DIRECTIONS FOR THIS TASK: The lines needed are those below that contain the word "which"; copy each one.

Data records:
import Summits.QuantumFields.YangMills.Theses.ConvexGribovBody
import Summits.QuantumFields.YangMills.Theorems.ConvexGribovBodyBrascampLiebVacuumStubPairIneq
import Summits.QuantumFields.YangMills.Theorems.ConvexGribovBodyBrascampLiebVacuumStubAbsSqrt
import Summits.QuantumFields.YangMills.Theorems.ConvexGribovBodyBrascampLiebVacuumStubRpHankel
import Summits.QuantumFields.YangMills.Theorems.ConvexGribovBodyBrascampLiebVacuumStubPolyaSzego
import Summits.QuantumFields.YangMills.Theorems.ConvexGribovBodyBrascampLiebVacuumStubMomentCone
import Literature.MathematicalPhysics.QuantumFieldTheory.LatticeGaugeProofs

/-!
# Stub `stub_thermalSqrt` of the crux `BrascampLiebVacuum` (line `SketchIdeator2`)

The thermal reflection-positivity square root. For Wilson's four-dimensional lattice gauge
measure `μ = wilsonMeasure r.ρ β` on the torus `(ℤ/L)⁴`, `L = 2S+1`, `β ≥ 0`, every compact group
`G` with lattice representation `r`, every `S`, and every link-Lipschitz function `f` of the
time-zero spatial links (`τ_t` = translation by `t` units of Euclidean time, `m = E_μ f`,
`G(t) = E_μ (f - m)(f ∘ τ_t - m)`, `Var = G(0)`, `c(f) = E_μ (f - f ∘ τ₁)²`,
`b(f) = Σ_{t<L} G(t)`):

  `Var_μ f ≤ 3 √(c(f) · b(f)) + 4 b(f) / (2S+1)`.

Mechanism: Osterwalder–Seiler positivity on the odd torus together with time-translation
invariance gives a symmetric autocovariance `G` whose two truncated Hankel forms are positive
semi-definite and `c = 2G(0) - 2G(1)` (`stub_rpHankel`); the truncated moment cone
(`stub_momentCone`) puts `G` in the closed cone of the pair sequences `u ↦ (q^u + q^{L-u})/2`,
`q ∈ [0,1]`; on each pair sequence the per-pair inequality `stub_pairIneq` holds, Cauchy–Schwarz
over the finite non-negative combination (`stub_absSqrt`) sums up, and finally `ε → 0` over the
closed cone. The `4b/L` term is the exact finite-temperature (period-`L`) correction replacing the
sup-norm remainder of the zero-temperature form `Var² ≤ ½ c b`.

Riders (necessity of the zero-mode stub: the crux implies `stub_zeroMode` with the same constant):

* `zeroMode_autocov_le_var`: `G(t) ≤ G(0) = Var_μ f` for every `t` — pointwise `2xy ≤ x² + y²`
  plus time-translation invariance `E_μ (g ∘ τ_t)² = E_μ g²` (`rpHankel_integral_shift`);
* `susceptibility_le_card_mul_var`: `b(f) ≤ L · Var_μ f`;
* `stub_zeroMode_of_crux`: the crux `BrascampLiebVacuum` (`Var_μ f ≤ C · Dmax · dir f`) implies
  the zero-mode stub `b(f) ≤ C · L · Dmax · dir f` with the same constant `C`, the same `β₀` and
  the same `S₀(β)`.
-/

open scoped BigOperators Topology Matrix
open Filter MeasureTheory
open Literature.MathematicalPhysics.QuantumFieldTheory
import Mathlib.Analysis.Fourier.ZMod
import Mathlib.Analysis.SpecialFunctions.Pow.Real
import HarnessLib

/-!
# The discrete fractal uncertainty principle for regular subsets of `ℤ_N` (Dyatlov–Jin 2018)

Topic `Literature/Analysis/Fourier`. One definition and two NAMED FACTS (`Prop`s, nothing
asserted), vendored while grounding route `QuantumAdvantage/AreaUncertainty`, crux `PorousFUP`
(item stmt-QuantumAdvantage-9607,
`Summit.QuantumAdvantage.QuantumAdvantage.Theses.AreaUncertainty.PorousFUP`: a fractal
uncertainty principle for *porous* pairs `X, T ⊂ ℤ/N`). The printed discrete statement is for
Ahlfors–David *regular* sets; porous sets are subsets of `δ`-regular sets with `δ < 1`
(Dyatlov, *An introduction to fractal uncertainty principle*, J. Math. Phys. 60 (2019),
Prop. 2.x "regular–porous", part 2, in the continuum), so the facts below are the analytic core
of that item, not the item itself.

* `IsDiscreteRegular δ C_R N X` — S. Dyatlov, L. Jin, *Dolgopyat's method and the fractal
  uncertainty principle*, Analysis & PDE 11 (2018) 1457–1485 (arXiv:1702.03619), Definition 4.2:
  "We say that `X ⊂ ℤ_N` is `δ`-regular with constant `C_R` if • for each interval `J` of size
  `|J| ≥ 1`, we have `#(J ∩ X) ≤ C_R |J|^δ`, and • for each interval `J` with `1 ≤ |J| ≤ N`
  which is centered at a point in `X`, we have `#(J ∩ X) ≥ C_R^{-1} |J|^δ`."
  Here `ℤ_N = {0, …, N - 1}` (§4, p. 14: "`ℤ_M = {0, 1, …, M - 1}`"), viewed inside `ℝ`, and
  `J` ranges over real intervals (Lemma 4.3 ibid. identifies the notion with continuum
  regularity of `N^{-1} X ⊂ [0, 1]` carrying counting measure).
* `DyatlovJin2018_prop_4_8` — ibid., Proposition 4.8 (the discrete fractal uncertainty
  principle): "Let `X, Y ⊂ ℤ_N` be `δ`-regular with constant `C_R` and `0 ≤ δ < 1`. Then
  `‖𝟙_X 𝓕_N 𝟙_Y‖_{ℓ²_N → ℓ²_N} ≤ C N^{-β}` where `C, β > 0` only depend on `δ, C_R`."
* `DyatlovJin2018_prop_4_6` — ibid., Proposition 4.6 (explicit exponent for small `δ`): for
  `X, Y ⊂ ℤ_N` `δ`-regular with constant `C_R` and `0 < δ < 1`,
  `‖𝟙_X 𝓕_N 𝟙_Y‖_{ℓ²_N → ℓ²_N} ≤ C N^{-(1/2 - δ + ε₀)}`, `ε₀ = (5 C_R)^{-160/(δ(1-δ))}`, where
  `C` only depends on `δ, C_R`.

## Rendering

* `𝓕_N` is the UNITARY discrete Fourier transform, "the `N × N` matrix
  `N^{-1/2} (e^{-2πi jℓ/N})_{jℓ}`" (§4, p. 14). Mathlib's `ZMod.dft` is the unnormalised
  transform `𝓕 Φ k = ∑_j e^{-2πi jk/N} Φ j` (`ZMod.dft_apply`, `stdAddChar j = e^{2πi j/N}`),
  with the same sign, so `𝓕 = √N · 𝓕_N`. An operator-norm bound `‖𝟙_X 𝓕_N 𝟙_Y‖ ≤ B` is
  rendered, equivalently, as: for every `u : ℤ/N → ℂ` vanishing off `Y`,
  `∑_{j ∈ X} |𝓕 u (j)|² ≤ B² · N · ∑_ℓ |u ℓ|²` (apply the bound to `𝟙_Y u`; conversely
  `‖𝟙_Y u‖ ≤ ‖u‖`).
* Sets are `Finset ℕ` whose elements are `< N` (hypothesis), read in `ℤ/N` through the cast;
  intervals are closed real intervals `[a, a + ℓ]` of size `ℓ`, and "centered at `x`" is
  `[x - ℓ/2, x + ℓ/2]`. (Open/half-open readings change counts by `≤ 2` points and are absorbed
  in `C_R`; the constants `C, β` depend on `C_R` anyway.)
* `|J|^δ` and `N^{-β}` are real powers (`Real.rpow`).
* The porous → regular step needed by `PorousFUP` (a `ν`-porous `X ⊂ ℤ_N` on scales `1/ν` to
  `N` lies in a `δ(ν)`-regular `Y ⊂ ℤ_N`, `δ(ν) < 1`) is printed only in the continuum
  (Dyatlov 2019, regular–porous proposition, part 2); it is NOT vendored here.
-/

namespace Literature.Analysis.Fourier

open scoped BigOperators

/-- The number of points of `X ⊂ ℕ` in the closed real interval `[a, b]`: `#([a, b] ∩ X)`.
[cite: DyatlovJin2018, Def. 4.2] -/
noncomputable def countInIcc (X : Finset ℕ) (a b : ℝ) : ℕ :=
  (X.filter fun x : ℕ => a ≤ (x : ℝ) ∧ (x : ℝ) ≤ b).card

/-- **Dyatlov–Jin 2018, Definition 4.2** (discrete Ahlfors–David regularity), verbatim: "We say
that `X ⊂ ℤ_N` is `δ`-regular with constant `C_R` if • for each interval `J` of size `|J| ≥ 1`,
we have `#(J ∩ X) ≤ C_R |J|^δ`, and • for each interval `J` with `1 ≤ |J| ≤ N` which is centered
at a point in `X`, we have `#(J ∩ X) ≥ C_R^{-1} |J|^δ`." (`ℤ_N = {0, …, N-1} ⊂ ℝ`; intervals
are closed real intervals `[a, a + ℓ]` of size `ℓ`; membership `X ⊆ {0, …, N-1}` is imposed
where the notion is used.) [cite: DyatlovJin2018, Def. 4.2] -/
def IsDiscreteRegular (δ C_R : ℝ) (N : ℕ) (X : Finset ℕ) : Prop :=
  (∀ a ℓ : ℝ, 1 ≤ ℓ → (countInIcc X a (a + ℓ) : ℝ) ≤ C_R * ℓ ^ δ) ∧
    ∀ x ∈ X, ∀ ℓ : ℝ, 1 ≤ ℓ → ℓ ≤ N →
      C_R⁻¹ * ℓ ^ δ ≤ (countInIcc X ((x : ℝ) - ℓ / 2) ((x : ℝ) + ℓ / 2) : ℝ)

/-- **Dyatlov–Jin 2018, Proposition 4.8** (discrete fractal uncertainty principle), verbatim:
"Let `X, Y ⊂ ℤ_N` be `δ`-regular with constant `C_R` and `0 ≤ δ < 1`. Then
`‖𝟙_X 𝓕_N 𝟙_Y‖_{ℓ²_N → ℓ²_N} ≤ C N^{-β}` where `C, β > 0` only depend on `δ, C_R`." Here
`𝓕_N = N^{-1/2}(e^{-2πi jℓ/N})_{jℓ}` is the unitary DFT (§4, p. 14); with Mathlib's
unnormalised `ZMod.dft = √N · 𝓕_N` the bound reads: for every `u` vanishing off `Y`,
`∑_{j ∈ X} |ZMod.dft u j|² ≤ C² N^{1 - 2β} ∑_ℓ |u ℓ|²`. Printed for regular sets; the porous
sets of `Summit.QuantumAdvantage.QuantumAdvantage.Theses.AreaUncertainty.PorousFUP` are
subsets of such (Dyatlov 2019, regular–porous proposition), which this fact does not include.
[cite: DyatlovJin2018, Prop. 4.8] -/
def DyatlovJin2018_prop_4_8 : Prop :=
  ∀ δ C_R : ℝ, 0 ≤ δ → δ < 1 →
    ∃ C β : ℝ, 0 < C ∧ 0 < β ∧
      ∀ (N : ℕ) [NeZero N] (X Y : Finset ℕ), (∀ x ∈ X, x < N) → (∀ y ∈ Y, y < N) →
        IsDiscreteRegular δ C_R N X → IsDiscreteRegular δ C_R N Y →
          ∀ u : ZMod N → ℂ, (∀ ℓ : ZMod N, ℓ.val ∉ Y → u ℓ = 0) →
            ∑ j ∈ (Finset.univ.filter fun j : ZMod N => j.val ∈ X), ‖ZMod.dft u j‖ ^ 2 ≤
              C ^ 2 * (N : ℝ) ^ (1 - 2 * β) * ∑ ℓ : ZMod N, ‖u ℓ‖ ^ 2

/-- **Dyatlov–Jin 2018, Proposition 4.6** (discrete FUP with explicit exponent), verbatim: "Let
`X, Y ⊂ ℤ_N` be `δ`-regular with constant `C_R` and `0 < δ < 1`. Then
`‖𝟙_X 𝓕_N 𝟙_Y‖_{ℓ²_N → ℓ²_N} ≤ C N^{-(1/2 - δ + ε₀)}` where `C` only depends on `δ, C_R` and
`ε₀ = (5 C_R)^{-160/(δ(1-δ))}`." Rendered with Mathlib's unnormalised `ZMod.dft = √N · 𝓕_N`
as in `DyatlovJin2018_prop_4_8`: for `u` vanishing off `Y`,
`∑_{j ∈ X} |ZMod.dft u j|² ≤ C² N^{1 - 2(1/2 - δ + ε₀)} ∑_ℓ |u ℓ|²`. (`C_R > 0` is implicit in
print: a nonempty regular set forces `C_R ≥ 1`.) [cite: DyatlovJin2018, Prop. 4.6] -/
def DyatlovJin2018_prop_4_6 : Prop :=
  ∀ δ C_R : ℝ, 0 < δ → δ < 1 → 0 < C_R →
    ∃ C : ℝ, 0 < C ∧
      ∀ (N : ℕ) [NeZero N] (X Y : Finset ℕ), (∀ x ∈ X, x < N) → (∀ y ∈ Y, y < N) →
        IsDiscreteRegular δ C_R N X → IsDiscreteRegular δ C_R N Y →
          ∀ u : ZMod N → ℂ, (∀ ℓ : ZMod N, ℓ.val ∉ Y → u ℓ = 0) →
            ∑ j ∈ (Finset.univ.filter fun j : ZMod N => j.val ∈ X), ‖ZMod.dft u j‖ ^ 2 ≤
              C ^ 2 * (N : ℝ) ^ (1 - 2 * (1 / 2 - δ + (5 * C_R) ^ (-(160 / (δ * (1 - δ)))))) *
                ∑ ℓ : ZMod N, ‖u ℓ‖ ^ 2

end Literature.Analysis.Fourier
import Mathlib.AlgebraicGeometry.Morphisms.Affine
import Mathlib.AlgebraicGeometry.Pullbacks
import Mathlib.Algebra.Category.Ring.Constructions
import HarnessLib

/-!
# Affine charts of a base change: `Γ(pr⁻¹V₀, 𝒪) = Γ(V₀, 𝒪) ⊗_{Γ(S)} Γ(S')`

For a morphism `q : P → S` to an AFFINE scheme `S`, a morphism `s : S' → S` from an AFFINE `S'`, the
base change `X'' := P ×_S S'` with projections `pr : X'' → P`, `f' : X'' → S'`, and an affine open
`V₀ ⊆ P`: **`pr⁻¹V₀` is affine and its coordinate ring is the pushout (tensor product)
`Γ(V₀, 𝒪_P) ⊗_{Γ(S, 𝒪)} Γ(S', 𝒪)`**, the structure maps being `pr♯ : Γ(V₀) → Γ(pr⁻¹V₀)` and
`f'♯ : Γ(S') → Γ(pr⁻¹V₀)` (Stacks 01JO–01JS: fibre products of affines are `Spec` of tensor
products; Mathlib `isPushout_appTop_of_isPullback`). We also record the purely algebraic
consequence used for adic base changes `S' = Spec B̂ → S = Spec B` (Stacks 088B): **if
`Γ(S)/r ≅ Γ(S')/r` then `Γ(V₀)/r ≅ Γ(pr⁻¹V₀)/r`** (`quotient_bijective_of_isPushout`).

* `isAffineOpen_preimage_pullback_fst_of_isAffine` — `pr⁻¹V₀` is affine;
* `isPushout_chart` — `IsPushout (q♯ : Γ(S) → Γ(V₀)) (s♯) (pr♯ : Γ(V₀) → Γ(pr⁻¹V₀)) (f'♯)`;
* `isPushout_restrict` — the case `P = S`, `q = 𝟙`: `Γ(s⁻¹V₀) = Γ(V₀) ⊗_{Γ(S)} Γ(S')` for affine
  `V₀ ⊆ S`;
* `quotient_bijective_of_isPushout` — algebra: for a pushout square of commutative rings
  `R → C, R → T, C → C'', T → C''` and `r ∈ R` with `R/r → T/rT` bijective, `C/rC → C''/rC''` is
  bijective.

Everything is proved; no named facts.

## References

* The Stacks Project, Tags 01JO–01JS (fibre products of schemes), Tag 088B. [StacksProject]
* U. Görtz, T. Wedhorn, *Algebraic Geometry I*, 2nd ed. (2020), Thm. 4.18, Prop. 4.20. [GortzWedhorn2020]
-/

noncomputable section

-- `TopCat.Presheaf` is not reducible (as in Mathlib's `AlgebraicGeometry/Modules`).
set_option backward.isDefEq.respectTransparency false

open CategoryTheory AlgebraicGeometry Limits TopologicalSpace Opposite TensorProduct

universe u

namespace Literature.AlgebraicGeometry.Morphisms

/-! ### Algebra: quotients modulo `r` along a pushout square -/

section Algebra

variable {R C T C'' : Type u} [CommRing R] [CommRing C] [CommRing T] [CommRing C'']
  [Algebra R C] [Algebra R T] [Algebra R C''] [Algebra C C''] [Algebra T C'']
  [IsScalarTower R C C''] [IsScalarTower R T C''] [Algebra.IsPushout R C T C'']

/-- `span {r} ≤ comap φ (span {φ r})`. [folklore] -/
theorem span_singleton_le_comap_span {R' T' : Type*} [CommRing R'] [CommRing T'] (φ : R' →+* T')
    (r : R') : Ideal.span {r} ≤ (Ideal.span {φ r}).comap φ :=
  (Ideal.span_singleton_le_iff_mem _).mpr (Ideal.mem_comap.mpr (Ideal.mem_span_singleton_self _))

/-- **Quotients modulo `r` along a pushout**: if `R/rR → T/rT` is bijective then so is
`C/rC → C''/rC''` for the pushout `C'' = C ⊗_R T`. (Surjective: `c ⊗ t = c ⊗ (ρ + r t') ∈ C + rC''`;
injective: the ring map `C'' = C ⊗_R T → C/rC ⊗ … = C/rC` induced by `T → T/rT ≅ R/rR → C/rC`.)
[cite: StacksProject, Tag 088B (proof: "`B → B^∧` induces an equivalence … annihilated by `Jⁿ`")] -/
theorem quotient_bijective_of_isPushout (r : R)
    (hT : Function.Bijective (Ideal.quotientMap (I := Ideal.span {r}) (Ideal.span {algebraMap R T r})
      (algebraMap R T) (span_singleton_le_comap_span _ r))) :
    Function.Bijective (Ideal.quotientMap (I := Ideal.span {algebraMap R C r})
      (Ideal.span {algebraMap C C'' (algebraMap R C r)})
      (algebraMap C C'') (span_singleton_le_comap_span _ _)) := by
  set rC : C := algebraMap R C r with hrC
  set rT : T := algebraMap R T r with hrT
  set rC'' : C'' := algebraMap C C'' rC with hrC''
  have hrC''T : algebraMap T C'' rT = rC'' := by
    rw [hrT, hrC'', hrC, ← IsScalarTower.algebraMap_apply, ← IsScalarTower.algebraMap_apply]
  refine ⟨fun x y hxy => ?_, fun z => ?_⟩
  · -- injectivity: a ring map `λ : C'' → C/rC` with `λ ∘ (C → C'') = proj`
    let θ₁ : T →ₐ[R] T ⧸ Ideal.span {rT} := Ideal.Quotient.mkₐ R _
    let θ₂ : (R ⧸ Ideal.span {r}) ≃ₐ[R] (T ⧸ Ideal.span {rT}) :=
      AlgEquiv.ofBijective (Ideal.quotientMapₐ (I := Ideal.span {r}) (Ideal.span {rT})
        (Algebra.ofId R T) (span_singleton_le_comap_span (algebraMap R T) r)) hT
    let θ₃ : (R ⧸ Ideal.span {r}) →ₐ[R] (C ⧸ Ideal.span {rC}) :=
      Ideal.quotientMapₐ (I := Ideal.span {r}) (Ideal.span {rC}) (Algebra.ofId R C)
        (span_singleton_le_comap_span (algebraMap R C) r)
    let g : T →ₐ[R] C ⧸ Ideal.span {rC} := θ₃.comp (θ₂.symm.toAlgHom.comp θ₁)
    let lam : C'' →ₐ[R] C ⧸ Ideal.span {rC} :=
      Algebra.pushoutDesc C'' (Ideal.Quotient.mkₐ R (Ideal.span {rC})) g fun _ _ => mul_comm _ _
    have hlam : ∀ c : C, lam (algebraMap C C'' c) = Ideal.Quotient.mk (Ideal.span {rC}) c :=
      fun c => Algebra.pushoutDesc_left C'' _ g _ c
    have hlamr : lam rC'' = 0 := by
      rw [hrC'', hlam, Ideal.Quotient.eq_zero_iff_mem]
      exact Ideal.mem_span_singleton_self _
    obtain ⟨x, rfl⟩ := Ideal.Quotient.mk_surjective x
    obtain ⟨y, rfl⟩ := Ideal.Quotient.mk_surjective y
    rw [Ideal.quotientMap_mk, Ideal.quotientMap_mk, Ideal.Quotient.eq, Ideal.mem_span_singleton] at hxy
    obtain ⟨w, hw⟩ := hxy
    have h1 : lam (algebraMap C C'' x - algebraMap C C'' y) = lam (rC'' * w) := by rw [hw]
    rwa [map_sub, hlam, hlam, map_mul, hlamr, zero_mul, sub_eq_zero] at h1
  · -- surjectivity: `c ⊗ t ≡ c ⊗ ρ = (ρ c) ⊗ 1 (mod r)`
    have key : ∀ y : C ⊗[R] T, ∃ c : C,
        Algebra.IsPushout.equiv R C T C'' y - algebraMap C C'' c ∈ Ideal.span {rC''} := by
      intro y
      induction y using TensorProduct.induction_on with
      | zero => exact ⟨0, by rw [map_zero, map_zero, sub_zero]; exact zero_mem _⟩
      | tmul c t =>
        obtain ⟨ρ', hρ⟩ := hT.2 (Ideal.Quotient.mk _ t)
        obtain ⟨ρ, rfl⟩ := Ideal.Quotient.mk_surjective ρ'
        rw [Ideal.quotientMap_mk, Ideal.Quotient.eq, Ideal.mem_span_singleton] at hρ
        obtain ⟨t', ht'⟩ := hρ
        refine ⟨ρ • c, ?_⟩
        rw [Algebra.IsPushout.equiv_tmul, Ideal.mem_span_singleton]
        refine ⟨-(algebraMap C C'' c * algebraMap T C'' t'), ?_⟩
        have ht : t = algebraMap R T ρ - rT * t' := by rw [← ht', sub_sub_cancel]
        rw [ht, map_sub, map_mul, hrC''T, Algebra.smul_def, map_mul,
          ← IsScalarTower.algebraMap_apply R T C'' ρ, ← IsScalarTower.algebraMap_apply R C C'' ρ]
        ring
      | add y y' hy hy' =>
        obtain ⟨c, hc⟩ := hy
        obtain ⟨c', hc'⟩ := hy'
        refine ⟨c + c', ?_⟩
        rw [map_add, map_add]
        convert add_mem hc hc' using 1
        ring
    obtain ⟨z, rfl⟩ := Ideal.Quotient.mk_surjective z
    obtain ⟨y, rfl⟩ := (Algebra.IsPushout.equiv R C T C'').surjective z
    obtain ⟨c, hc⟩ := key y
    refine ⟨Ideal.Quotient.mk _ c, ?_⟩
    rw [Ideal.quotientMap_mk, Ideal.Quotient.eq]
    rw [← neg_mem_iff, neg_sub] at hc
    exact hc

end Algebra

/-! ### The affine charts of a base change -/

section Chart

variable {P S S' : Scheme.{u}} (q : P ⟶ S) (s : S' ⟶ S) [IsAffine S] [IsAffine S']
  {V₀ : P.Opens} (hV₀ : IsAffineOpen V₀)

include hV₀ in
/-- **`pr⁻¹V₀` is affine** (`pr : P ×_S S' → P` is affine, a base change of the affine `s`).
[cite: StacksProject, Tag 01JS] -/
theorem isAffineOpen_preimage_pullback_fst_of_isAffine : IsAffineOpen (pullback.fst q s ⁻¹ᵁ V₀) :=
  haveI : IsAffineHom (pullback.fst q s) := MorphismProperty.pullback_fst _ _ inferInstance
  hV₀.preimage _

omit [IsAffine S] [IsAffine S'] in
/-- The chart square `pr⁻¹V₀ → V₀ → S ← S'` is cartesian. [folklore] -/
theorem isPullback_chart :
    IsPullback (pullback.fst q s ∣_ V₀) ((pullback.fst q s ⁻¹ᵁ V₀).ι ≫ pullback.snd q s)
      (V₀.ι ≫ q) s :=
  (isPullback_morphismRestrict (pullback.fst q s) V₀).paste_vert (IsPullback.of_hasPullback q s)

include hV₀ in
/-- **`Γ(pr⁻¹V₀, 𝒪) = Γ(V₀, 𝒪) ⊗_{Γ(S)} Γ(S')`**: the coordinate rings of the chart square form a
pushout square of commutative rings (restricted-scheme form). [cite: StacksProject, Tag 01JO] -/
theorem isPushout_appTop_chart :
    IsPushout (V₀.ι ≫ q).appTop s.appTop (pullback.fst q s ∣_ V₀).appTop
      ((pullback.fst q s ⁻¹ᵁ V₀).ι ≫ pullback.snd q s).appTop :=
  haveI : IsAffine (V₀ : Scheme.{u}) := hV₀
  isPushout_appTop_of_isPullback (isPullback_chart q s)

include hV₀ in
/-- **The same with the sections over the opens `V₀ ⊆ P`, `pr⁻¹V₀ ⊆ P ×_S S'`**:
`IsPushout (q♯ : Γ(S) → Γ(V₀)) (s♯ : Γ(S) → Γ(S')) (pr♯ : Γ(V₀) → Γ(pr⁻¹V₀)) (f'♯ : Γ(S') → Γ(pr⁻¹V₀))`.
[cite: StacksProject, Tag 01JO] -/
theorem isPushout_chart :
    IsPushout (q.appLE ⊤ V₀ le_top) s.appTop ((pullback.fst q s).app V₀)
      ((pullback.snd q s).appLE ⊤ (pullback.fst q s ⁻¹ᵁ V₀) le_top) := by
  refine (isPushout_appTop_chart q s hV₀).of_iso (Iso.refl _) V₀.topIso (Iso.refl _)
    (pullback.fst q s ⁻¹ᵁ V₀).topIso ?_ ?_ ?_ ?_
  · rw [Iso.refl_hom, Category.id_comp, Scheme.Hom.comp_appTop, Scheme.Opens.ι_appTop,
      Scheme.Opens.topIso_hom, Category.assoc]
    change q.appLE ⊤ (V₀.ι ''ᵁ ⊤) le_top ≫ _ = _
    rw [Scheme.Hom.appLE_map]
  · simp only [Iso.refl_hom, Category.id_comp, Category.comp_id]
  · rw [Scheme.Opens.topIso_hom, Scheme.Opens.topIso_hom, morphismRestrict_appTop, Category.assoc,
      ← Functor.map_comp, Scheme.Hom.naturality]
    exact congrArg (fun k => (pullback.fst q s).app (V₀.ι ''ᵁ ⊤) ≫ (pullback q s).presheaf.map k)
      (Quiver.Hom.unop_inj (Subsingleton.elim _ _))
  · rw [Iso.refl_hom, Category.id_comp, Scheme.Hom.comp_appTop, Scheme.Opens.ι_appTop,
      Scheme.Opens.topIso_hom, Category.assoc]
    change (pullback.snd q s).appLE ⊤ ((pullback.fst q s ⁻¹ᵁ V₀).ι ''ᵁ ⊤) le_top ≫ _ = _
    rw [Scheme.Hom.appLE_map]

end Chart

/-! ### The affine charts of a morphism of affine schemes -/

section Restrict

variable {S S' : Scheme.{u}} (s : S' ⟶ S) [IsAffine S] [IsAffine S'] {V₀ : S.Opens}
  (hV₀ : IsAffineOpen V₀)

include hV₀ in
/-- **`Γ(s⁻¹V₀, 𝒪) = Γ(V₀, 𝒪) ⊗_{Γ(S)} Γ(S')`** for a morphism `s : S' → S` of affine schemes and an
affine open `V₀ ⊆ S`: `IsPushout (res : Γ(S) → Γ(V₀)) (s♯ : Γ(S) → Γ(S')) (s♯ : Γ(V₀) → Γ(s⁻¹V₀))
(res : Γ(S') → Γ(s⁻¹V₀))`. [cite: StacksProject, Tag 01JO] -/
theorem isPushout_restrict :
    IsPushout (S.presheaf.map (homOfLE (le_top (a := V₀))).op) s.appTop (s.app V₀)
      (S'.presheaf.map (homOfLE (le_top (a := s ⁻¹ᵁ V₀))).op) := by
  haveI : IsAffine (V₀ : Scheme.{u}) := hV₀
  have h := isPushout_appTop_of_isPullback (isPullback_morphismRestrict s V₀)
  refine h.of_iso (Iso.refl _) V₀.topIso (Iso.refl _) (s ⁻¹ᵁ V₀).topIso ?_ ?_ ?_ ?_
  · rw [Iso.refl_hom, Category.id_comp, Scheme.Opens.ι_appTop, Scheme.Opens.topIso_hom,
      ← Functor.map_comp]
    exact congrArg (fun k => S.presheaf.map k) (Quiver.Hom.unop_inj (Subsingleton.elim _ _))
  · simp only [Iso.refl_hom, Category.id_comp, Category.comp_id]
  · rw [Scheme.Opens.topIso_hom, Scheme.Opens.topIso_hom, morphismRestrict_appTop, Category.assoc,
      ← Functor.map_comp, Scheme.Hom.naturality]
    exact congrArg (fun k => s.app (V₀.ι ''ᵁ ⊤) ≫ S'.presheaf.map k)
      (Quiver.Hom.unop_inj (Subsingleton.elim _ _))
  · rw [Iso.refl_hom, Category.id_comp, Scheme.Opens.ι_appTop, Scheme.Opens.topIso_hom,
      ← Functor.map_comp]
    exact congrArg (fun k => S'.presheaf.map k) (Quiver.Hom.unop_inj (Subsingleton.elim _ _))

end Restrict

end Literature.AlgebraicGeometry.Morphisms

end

ANSWER AREA:
  which is centered at a point in `X`, we have `#(J ∩ X) ≥ C_R^{-1} |J|^δ`."
we have `#(J ∩ X) ≤ C_R |J|^δ`, and • for each interval `J` with `1 ≤ |J| ≤ N` which is centered
subsets of such (Dyatlov 2019, regular–porous proposition), which this fact does not include.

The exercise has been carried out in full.